* Data for processing *
^^^^^^^^
/-- The enlargement is idempotent. [folklore] -/
theorem autEnlargement_idem (S : Set M) : autEnlargement G (autEnlargement G S) = autEnlargement G S :=
  autEnlargement_eq_self_of_stable fun g => (smul_autEnlargement g S).le

/-- The enlargement is monotone. [folklore] -/
theorem autEnlargement_mono {S T : Set M} (h : S ⊆ T) : autEnlargement G S ⊆ autEnlargement G T := by
  rw [autEnlargement_eq_saturation, autEnlargement_eq_saturation]
  exact Set.iUnion_mono fun g => Set.smul_set_mono h

/-- Reading R2 of §5.3.1 (parametrised): the enlargement of `S` by an arbitrary family `Φ` of self-maps of the carrier
— how `Aut(G_E)` is realised on `B_E^{ℓ*}` is the datum `Φ` the print leaves implicit. [claim: Joshi2024ATS3, status: disputed] -/
def enlargeBy {ι : Type*} (Φ : ι → M → M) (S : Set M) : Set M := ⋃ i, Φ i '' S

/-- If the family contains the identity, the enlargement contains `S`. [folklore] -/
theorem subset_enlargeBy {ι : Type*} {Φ : ι → M → M} {i : ι} (h : Φ i = id) (S : Set M) : S ⊆ enlargeBy Φ S :=
  fun m hm => Set.mem_iUnion.2 ⟨i, by rw [h, Set.image_id]; exact hm⟩

/-- R1 is the instance of R2 with `Φ (σ, g) = σ(g) • ·`. [folklore] -/
theorem autEnlargement_eq_enlargeBy (S : Set M) :
    autEnlargement G S = enlargeBy (fun (q : MulAut G × G) (m : M) => twistedAct q.1 q.2 m) S := by
  ext m
  simp only [autEnlargement, twistImage, enlargeBy, Set.mem_iUnion, Prod.exists]
end AutEnlargement

/-! ### §5.3.2 Frobenius stabilisation (5.3.2.1) -/
section FrobEnlargement
variable {M : Type*}

/-- [J-III] (5.3.2.1), p.41 l.26–34: the **Frobenius stabilisation enlargement** `S ↦ ⋃_{n ∈ ℤ} φⁿ(S)` of a subset,
for a permutation `φ` of the carrier (use: the Frobenius of `B_E`, an automorphism, acting componentwise on
`B_E^{ℓ*}`). [claim: Joshi2024ATS3, status: disputed] -/
def frobEnlargement (φ : Equiv.Perm M) (S : Set M) : Set M := ⋃ n : ℤ, ⇑(φ ^ n) '' S

/-- The term `n = 0`: `S ⊆ ⋃ₙ φⁿ(S)`. [folklore] -/
theorem subset_frobEnlargement (φ : Equiv.Perm M) (S : Set M) : S ⊆ frobEnlargement φ S := fun m hm =>
  Set.mem_iUnion.2 ⟨0, by simpa using hm⟩

/-- The Frobenius enlargement is `φ`-stable: `φ(⋃ₙ φⁿ S) = ⋃ₙ φⁿ S` (shift `n ↦ n + 1`). [folklore] -/
theorem image_frobEnlargement (φ : Equiv.Perm M) (S : Set M) : φ '' frobEnlargement φ S = frobEnlargement φ S := by
  unfold frobEnlargement
  rw [Set.image_iUnion]
  simp_rw [← Set.image_comp]
  have h : ∀ n : ℤ, (⇑φ ∘ ⇑(φ ^ n)) = ⇑(φ ^ (1 + n)) := fun n => by
    rw [zpow_one_add, Equiv.Perm.coe_mul]
  simp_rw [h]
  exact (Equiv.addLeft (1 : ℤ)).surjective.iUnion_comp fun n : ℤ => ⇑(φ ^ n) '' S

/-- … and `φ⁻¹`-stable. [folklore] -/
theorem symm_image_frobEnlargement (φ : Equiv.Perm M) (S : Set M) :
    φ.symm '' frobEnlargement φ S = frobEnlargement φ S := by
  conv_lhs => rw [← image_frobEnlargement φ S]
  rw [← Set.image_comp, Equiv.symm_comp_self, Set.image_id]

/-- Monotone. [folklore] -/
theorem frobEnlargement_mono (φ : Equiv.Perm M) {S T : Set M} (h : S ⊆ T) :
    frobEnlargement φ S ⊆ frobEnlargement φ T :=
  Set.iUnion_mono fun _ => Set.image_mono h

/-- Minimality: a `φ`-stable superset `T` of `S` (`φ(T) = T`) contains the Frobenius enlargement — it is the smallest
`φ^{±1}`-stable subset containing `S`. [folklore] -/
theorem frobEnlargement_minimal (φ : Equiv.Perm M) {S T : Set M} (hST : S ⊆ T) (hT : φ '' T = T) :
    frobEnlargement φ S ⊆ T := by
  have hmem : φ ∈ MulAction.stabilizer (Equiv.Perm M) T := hT
  refine Set.iUnion_subset fun n => (Set.image_mono hST).trans ?_
  have hn : φ ^ n ∈ MulAction.stabilizer (Equiv.Perm M) T := Subgroup.zpow_mem _ hmem n
  exact (MulAction.mem_stabilizer_iff.1 hn).le

/-- Idempotent. [folklore] -/
theorem frobEnlargement_idem (φ : Equiv.Perm M) (S : Set M) :
    frobEnlargement φ (frobEnlargement φ S) = frobEnlargement φ S :=
  subset_antisymm (frobEnlargement_minimal φ subset_rfl (image_frobEnlargement φ S))
    (subset_frobEnlargement φ _)

/-- A map commuting with `φ` and stabilising `S` stabilises the Frobenius enlargement (used for `G_E`-stability of the
pipeline: the Frobenius of `B_E` commutes with `G_E`). [folklore] -/
theorem image_frobEnlargement_of_comm (φ : Equiv.Perm M) {f : M → M} (hf : ∀ m, f (φ m) = φ (f m)) {S : Set M}
    (hS : f '' S = S) : f '' frobEnlargement φ S = frobEnlargement φ S := by
  have hinv : ∀ m, f (φ.symm m) = φ.symm (f m) := fun m =>
    φ.injective (by rw [← hf, Equiv.apply_symm_apply, Equiv.apply_symm_apply])
  have hfn : ∀ n : ℤ, ∀ m, f ((φ ^ n) m) = (φ ^ n) (f m) := by
    intro n
    induction n using Int.induction_on with
    | zero => intro m; simp
    | succ k ih =>
        intro m
        rw [zpow_add_one, Equiv.Perm.coe_mul, Function.comp_apply, Function.comp_apply, ih, hf]
    | pred k ih =>
        intro m
        rw [zpow_sub_one, Equiv.Perm.coe_mul, Equiv.Perm.coe_inv, Function.comp_apply, Function.comp_apply,
          ih, hinv]
  unfold frobEnlargement
  rw [Set.image_iUnion]
  refine Set.iUnion_congr fun n => ?_
  rw [← Set.image_comp, show f ∘ ⇑(φ ^ n) = ⇑(φ ^ n) ∘ f from funext (hfn n), Set.image_comp, hS]
end FrobEnlargement

/-! ### §5.3.3 Closed convex hulls in a non-archimedean topological module -/
section Convex
variable (O : Type*) [CommRing O] {M : Type*} [AddCommGroup M] [Module O M]

/-! Non-archimedean convexity is REUSED from slot T-23's landed file (`Summit.ABC.IUTFork.Joshi.LogVol.IsConvexNA`,
[J-III] §9.10.8 citing the same [Schneider, 2002]): `A` is convex iff it is empty or an additive coset `v + A₀` of an
`O`-submodule `A₀` (= of an «absolutely convex» set). The algebraic `LogVol.convexClosure` there has no topology;
§5.3.3 wants the CLOSED convex hull for the Fréchet topology, typed below. -/

/-- `v +ᵥ A₀` is the translate `{v + m | m ∈ A₀}` used in `LogVol.IsConvexNA`. [folklore] -/
theorem vadd_coe_eq_image (v : M) (A₀ : Submodule O M) :
    v +ᵥ (A₀ : Set M) = (fun m => v + m) '' (A₀ : Set M) := rfl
^^^^^^^^
* Assignment *
What lines in the listing include the string "contains"? Copy them out.

* Task answer *
/-- If the family contains the identity, the enlargement contains `S`. [folklore] -/
/-- Minimality: a `φ`-stable superset `T` of `S` (`φ(T) = T`) contains the Frobenius enlargement — it is the smallest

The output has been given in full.